Lending people money can be a great business model. You get to charge interest just because you had the financial resources someone else needed for a transaction. Most people do their best to repay their debts, so you can count on regular payments from most borrowers.
Of course, lenders also take substantial risks by choosing to extend credit to other people. Those individuals might refuse to pay by defaulting on the loan. Lenders who secure the funds that they offer by attaching them to physical assets like vehicles or real estate have a bit more protection when borrowers don’t pay.

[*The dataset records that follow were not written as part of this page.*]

import Summits.AtomisticToContinuum.HydrodynamicLimit.Theses.TwoClocks
import Summits.AtomisticToContinuum.HydrodynamicLimit.Theorems.TwoClocksEquilibriumClampedCollisionalWindowLDRefutation
import HarnessLib

/-!
# `ClampedEntropyClock` (stmt-AtomisticToContinuum-15145) — closure of the item AS FILED (vacuous)

The crux `KineticWindowLDUniform → EquilibriumClampedCollisionalWindowLD → CollisionActivityTails → EnergyCurrentTails →
DiluteSelfConsistency → HydrodynamicLimit` has the clamped collisional crux `EquilibriumClampedCollisionalWindowLD`
(stmt-AtomisticToContinuum-13733) as its second antecedent. That statement is REFUTED in Lean
(`Theorems/TwoClocksEquilibriumClampedCollisionalWindowLDRefutation.lean`, refuter cdisprove-13733: Newton-cradle pulse against the
ENERGY conjunct of the momentum-clamped collisional window LD; class refuted-misstated, repair C′ = transfer-activity clamp).
Hence the item as filed and the dock support `ClampedWindowDock` (stmt-13735) are vacuously true (so is the rev-4 frame `Assembly`,
stmt-13805); this file records the ex-falso closures.

VACUOUS — for the wrong reason. The honest content of the clock is the planner's restatement over the repaired collisional node
(`Cruxes/ClampedEntropyClock/Lines/IdeatorTwoSketch_restated.lean`: `ClampedEntropyClockRestated := KineticWindowLDUniform →
KineticWindowLDUniformBounded → LocalClampedTransferWindowLDUniform → TransferActivityTails → EnergyCurrentTails →
DiluteSelfConsistency → HydrodynamicLimit`, composition kernel-checked from the line's landed glue; its one XL residue
`WindowEntropyStepRestated` is the heart shared with `ClampedCurrentsDock` stmt-14680 / `HydroLimitInBand` stmt-9133 and should be
stated on the family-uniform local nodes of the 14680 line so that ONE heart serves all three). The eleven helpers landed by line
IdeatorTwoSketch (S1–S5, S7a, S7c, S7b-i, R2, CollisionJumpExponent) are restatement-proof and carry over verbatim.

Maintenance record (full-build repair, 2026-08-17; dependency drift, content unchanged). Route TwoClocks rev 10
(2026-08-16T20:17Z, the repair AFTER and BECAUSE OF the refutation of stmt-13733) restated `ClampedEntropyClock` (stmt-15145 →
`TransferEntropyClock`, stmt-16625), DROPPED `ClampedWindowDock` (stmt-13735) and `CollisionActivityTails` (→ `TransferActivityTails`),
replaced the refuted `EquilibriumClampedCollisionalWindowLD` by `ClampedTransferWindowLD` (stmt-16623) and restated `Assembly` under
the SAME name (stmt-13805 → stmt-16626, no longer vacuous), so all three closures stopped elaborating (33:36, 38:34, 46:56). Repair,
append-only: the two retired statements `ClampedEntropyClock` and `ClampedWindowDock` are RECORDED below under their exact former
names with their ledger signatures VERBATIM (by name; the constituents are read from the live route declarations, from the
refuted record `TwoClocks.EquilibriumClampedCollisionalWindowLD` of the refutation file, and from the byte-identical
`OneFlightGossipEngine` copy of the dropped `CollisionActivityTails`), so `clampedEntropyClock_proof` / `clampedWindowDock_proof`
keep signature and proof byte-for-byte; the rev-4 frame stmt-13805 is spelled out verbatim as `twoClocksAssemblyRev4_vacuous`
(ex falso, same term) and `twoClocksAssembly_proof`, whose text `Assembly` now denotes the OPEN rev-10 frame stmt-16626, is kept as
its deprecated alias. The import of `TwoClocksAssembly` (its rev-4 vacuity lemma became `assembly_of_not_clampedTransferWindowLD`,
not applicable ex falso) is dropped. Records, not route items; all three recorded statements are VACUOUSLY TRUE.
-/

namespace Summit.AtomisticToContinuum.HydrodynamicLimit.Theses.TwoClocks

open Summit.AtomisticToContinuum.HydrodynamicLimit.Theses.OneFlightGossipEngine (CollisionActivityTails)

/-- **RECORD of the retired crux `TwoClocks.ClampedEntropyClock`** (stmt-AtomisticToContinuum-15145, closed `proved` by
`Theorems.clampedEntropyClock_proof` @ 4d363ff6c63c; restated at route rev 10 as `TransferEntropyClock`, stmt-16625), under its
former name and with its ledger signature verbatim: the rev-4 macroscopic clock `KineticWindowLDUniform →
EquilibriumClampedCollisionalWindowLD → CollisionActivityTails → EnergyCurrentTails → DiluteSelfConsistency → HydrodynamicLimit`.
VACUOUS (its second antecedent is the refuted stmt-13733, read from the record in
`TwoClocksEquilibriumClampedCollisionalWindowLDRefutation.lean`; `CollisionActivityTails` is the byte-identical OneFlightGossipEngine
copy of the dropped TwoClocks copy). A record definition, not a route item. -/
def ClampedEntropyClock : Prop :=
  KineticWindowLDUniform → EquilibriumClampedCollisionalWindowLD → CollisionActivityTails → EnergyCurrentTails → DiluteSelfConsistency → _root_.HydrodynamicLimit

/-- **RECORD of the dropped support `TwoClocks.ClampedWindowDock`** (stmt-AtomisticToContinuum-13735, closed `proved` by
`Theorems.clampedWindowDock_proof` @ 4d363ff6c63c; dropped at route rev 10), under its former name and with its ledger signature
verbatim: `KineticWindowLDUniform → EquilibriumClampedCollisionalWindowLD → CollisionActivityTails → EnergyCurrentTails →
UniformLocalGibbsConcentration → HsEosLowDensity → DiluteSelfConsistency → RelEntropyVanishing`. VACUOUS, same reason and same
readings as `ClampedEntropyClock`. A record definition, not a route item. -/
def ClampedWindowDock : Prop :=
  KineticWindowLDUniform → EquilibriumClampedCollisionalWindowLD → CollisionActivityTails → EnergyCurrentTails → UniformLocalGibbsConcentration → HsEosLowDensity → DiluteSelfConsistency → RelEntropyVanishing

end Summit.AtomisticToContinuum.HydrodynamicLimit.Theses.TwoClocks

namespace Summit.AtomisticToContinuum.HydrodynamicLimit.Theorems

open Summit.AtomisticToContinuum.HydrodynamicLimit.Theses.TwoClocks
open Summit.AtomisticToContinuum.HydrodynamicLimit.Theses.OneFlightGossipEngine (CollisionActivityTails)

/-- **`ClampedEntropyClock` (stmt-AtomisticToContinuum-15145) as filed, ex falso** from the Lean refutation of its second
antecedent `EquilibriumClampedCollisionalWindowLD` (stmt-13733). VACUOUS: the substantive clock is the planner's restatement
`ClampedEntropyClockRestated` over the repaired collisional node C′ (transfer-activity clamp). [folklore] -/
theorem clampedEntropyClock_proof : ClampedEntropyClock :=
  fun _ h₃ _ _ _ => absurd h₃ TwoClocksEquilibriumClampedCollisionalWindowLD_refuted

/-- **`ClampedWindowDock` (stmt-AtomisticToContinuum-13735) as filed, ex falso** from the same refutation (its second
antecedent). VACUOUS, same caveat. [folklore] -/
theorem clampedWindowDock_proof : ClampedWindowDock :=
  fun _ h₃ _ _ _ _ _ => absurd h₃ TwoClocksEquilibriumClampedCollisionalWindowLD_refuted

/-- **The rev-4 frame `Assembly` (stmt-AtomisticToContinuum-13805, closed `proved` by `twoClocksAssembly_proof` @ 055f6da789e5),
spelled out with its ledger signature verbatim, ex falso** from the Lean refutation of its second antecedent
`EquilibriumClampedCollisionalWindowLD` (stmt-13733). VACUOUS, same caveat as above: the honest frame is the rev-10 restatement
over the repaired collisional node C′ (`Theses.TwoClocks.Assembly`, stmt-16626, OPEN — its antecedents are open cruxes and none
is refuted). [folklore] -/
theorem twoClocksAssemblyRev4_vacuous :
    KineticWindowLDUniform → EquilibriumClampedCollisionalWindowLD → EnergyCurrentTails → CollisionActivityTails →
      UniformLocalGibbsConcentration → HsEosLowDensity → DiluteSelfConsistency → _root_.HydrodynamicLimit :=
  fun _ h₃ _ _ _ _ _ => absurd h₃ TwoClocksEquilibriumClampedCollisionalWindowLD_refuted

/-- Deprecated spelling (landed p124396 as `twoClocksAssembly_proof : Assembly`, the rev-4 frame stmt-13805, through the then
vacuity lemma `assembly_of_not_equilibriumClampedCollisionalWindowLD`). Since route rev 10 (2026-08-16T20:17Z) the decl `Assembly`
denotes the restated OPEN frame stmt-16626 (`… → ClampedTransferWindowLD → … → TransferActivityTails → …`), which is not
vacuous, so the text no longer elaborates nor says what it said; the name is kept (append-only) as an alias of the verbatim
rev-4 statement `twoClocksAssemblyRev4_vacuous`. [folklore] -/
@[deprecated twoClocksAssemblyRev4_vacuous (since := "2026-08-17")]
alias twoClocksAssembly_proof := twoClocksAssemblyRev4_vacuous

end Summit.AtomisticToContinuum.HydrodynamicLimit.Theorems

They can either reclaim the property or use its role as collateral to convince someone to repay a debt. Secured lenders can still take losses sometimes, especially if a borrower files for bankruptcy. However, the Supreme Court recently upheld the rights of secured lenders even in bankruptcy proceedings.
Repossession before a filing is not a violation of someone’s rights
The Supreme Court heard a case earlier this year involving the city of Chicago and people who have lost their vehicles because of unpaid tickets and fines. There were four separate vehicles that the city seized due to unpaid amounts owed by the vehicle owners.
Each of those owners then independently filed bankruptcy and demanded that the city return their vehicles. Initially, lower courts agreed that the city had to return the vehicles. However, the Supreme Court found that those with a security interest in collateral property do not violate the automatic stay in bankruptcy by repossessing the vehicle before someone files.
Understanding how bankruptcy law and court precedents may affect your rights as a lender can help you advocate for yourself when a borrower files for bankruptcy.